• [TASK DESCRIPTION]
Figure out the number of lines in the entries that hold the string "using", then give that number and nothing else.

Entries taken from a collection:
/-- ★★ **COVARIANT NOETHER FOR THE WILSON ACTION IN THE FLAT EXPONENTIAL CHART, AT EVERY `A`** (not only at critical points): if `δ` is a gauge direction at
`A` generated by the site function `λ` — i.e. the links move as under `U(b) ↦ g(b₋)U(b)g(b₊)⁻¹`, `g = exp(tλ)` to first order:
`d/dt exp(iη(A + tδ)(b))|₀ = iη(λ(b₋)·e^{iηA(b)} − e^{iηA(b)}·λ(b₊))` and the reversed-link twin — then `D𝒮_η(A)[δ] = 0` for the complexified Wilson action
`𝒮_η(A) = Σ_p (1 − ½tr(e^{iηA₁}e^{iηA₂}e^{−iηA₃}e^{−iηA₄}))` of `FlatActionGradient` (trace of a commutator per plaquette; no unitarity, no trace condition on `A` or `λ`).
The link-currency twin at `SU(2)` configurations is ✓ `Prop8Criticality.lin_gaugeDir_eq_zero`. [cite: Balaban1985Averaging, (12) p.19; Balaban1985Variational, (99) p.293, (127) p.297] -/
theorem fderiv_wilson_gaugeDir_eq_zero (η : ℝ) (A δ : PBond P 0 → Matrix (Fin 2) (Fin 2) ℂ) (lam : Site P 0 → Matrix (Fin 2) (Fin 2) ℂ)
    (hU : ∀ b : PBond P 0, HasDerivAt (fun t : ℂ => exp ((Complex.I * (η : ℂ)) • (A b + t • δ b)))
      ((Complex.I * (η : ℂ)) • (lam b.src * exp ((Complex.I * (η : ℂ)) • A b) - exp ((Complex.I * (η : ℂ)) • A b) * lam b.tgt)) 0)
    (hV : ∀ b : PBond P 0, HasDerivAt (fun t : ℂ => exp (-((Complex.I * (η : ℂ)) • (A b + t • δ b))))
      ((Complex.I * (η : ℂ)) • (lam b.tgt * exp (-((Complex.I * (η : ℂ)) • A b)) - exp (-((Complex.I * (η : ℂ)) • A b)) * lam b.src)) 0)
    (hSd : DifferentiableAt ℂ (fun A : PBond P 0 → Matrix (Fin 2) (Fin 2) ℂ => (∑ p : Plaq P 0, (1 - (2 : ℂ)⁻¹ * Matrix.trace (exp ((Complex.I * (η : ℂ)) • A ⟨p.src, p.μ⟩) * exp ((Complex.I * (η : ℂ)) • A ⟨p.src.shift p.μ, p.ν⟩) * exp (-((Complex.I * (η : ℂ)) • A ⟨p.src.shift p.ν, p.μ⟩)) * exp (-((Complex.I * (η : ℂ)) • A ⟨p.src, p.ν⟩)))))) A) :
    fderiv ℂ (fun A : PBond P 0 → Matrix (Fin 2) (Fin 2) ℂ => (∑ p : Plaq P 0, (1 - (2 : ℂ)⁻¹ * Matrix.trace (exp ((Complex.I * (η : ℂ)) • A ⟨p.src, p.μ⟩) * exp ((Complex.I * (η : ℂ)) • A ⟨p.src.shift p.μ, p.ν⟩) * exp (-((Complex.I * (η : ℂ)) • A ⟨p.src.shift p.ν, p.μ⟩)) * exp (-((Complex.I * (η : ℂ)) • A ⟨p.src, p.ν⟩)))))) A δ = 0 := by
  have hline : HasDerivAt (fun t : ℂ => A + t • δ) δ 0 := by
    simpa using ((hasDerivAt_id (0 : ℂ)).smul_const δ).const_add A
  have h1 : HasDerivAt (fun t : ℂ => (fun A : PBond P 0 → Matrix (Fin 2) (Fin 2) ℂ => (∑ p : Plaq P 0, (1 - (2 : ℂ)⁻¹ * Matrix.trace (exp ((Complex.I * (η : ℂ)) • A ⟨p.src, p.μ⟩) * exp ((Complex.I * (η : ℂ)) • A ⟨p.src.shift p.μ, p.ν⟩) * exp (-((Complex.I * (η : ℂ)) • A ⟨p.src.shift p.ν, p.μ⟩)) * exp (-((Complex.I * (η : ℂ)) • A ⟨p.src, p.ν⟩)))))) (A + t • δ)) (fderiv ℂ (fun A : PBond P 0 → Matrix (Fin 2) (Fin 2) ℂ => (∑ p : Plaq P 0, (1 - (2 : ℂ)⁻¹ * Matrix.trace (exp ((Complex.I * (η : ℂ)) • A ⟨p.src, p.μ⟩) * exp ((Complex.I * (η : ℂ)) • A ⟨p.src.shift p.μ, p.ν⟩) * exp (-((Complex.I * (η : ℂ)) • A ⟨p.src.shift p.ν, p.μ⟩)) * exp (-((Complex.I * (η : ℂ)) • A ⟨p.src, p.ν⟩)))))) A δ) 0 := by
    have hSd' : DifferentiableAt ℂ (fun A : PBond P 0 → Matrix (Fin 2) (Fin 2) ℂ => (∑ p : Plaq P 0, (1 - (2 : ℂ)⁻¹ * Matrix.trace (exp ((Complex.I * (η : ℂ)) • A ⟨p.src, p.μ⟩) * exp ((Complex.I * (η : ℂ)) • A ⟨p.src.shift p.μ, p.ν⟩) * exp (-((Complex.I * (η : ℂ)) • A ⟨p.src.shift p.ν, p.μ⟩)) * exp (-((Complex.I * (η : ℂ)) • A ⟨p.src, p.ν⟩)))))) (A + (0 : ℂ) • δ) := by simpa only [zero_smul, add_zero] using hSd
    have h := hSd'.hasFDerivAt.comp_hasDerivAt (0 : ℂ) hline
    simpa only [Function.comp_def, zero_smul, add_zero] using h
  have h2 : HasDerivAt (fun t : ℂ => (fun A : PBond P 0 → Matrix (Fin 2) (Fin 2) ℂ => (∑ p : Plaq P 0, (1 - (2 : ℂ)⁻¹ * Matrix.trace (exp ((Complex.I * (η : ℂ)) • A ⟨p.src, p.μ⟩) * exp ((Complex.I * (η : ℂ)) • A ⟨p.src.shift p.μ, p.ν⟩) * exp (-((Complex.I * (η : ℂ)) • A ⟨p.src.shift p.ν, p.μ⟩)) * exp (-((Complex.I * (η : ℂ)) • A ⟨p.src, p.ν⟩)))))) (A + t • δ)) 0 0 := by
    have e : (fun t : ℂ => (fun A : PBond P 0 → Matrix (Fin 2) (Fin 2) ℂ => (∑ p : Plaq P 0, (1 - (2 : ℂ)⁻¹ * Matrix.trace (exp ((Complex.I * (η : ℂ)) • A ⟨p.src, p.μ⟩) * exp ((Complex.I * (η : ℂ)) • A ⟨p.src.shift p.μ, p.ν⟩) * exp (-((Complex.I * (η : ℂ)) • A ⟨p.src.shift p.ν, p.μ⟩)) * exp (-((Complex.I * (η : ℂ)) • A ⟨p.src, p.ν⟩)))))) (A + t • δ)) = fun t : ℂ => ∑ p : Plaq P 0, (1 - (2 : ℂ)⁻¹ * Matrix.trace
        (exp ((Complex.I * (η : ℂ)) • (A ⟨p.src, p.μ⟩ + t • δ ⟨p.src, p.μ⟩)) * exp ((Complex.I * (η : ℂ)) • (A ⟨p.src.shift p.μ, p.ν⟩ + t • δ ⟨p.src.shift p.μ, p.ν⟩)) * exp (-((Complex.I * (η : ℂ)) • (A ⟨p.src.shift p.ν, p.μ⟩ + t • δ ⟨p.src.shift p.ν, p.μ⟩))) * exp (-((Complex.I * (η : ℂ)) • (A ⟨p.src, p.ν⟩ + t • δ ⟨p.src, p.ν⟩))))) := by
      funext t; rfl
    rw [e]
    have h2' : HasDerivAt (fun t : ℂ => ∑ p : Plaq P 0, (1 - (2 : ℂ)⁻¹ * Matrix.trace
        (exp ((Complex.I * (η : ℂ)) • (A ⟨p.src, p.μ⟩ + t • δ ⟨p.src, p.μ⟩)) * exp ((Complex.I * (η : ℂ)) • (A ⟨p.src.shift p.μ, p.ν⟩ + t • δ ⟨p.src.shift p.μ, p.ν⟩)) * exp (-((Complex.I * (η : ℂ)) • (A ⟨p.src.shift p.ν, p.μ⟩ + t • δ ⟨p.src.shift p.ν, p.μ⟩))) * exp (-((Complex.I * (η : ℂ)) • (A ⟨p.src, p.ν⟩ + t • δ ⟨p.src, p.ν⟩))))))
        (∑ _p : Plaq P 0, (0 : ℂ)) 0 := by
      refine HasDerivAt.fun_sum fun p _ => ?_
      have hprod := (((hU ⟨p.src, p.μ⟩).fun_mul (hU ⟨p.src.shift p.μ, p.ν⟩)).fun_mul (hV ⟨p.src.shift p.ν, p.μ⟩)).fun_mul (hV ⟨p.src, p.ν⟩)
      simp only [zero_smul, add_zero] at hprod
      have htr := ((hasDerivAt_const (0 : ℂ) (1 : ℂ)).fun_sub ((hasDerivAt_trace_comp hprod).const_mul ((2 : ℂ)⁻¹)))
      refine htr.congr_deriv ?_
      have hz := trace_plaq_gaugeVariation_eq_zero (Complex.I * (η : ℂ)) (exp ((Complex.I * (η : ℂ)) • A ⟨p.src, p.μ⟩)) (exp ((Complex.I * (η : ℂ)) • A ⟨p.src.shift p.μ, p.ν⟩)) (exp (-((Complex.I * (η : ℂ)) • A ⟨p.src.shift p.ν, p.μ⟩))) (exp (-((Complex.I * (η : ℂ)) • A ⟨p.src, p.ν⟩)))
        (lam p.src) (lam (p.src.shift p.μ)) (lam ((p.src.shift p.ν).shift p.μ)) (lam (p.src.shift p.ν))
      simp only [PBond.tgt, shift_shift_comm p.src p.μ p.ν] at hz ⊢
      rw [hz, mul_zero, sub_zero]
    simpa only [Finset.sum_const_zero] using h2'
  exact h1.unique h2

--

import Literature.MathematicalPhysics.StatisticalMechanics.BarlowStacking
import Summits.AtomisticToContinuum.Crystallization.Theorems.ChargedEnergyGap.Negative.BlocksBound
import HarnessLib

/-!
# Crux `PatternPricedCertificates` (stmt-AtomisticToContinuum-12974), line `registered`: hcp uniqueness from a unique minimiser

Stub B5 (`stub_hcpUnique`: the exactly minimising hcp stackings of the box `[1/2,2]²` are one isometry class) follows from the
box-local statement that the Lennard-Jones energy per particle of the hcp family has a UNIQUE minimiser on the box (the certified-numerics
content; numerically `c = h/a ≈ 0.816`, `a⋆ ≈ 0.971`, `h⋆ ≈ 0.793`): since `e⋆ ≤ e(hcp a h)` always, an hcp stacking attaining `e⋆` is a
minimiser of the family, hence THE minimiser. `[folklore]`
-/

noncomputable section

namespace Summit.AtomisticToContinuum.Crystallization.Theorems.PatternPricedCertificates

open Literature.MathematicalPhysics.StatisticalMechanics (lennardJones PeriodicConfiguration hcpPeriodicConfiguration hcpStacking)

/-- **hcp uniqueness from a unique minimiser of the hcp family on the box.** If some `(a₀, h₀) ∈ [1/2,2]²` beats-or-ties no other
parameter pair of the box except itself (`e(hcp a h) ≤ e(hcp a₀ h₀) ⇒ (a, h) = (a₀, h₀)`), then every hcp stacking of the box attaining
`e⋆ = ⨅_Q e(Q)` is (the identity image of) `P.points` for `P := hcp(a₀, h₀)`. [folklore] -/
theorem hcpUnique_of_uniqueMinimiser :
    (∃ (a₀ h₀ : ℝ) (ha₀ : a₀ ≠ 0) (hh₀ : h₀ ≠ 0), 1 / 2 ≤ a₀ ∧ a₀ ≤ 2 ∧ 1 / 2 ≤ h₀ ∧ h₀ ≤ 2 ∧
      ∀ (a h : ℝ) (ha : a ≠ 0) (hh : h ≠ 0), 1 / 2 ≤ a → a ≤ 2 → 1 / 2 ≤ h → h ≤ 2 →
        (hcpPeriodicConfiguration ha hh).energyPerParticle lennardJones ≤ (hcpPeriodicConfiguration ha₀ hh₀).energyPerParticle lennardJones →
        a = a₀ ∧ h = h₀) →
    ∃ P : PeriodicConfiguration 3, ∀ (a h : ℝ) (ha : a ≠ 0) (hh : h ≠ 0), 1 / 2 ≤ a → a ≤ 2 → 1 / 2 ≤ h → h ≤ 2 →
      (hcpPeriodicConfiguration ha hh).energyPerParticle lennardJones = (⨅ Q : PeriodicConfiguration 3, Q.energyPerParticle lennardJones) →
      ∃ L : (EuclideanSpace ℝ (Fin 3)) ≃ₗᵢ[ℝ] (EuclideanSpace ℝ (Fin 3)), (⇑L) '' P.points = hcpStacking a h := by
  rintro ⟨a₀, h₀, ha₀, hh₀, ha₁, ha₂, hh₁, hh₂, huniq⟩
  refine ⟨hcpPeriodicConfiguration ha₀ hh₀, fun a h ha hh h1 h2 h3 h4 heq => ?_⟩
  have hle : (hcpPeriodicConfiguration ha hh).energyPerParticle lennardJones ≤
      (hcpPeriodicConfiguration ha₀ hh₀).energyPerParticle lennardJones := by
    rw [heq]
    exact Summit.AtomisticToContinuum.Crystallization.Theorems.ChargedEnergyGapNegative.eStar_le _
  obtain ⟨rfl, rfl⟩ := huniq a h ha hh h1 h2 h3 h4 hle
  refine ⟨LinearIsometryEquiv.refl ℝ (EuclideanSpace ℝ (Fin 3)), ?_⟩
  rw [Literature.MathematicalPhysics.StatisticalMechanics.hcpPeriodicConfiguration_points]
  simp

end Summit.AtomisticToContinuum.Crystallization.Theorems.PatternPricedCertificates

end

• [REPLY]
4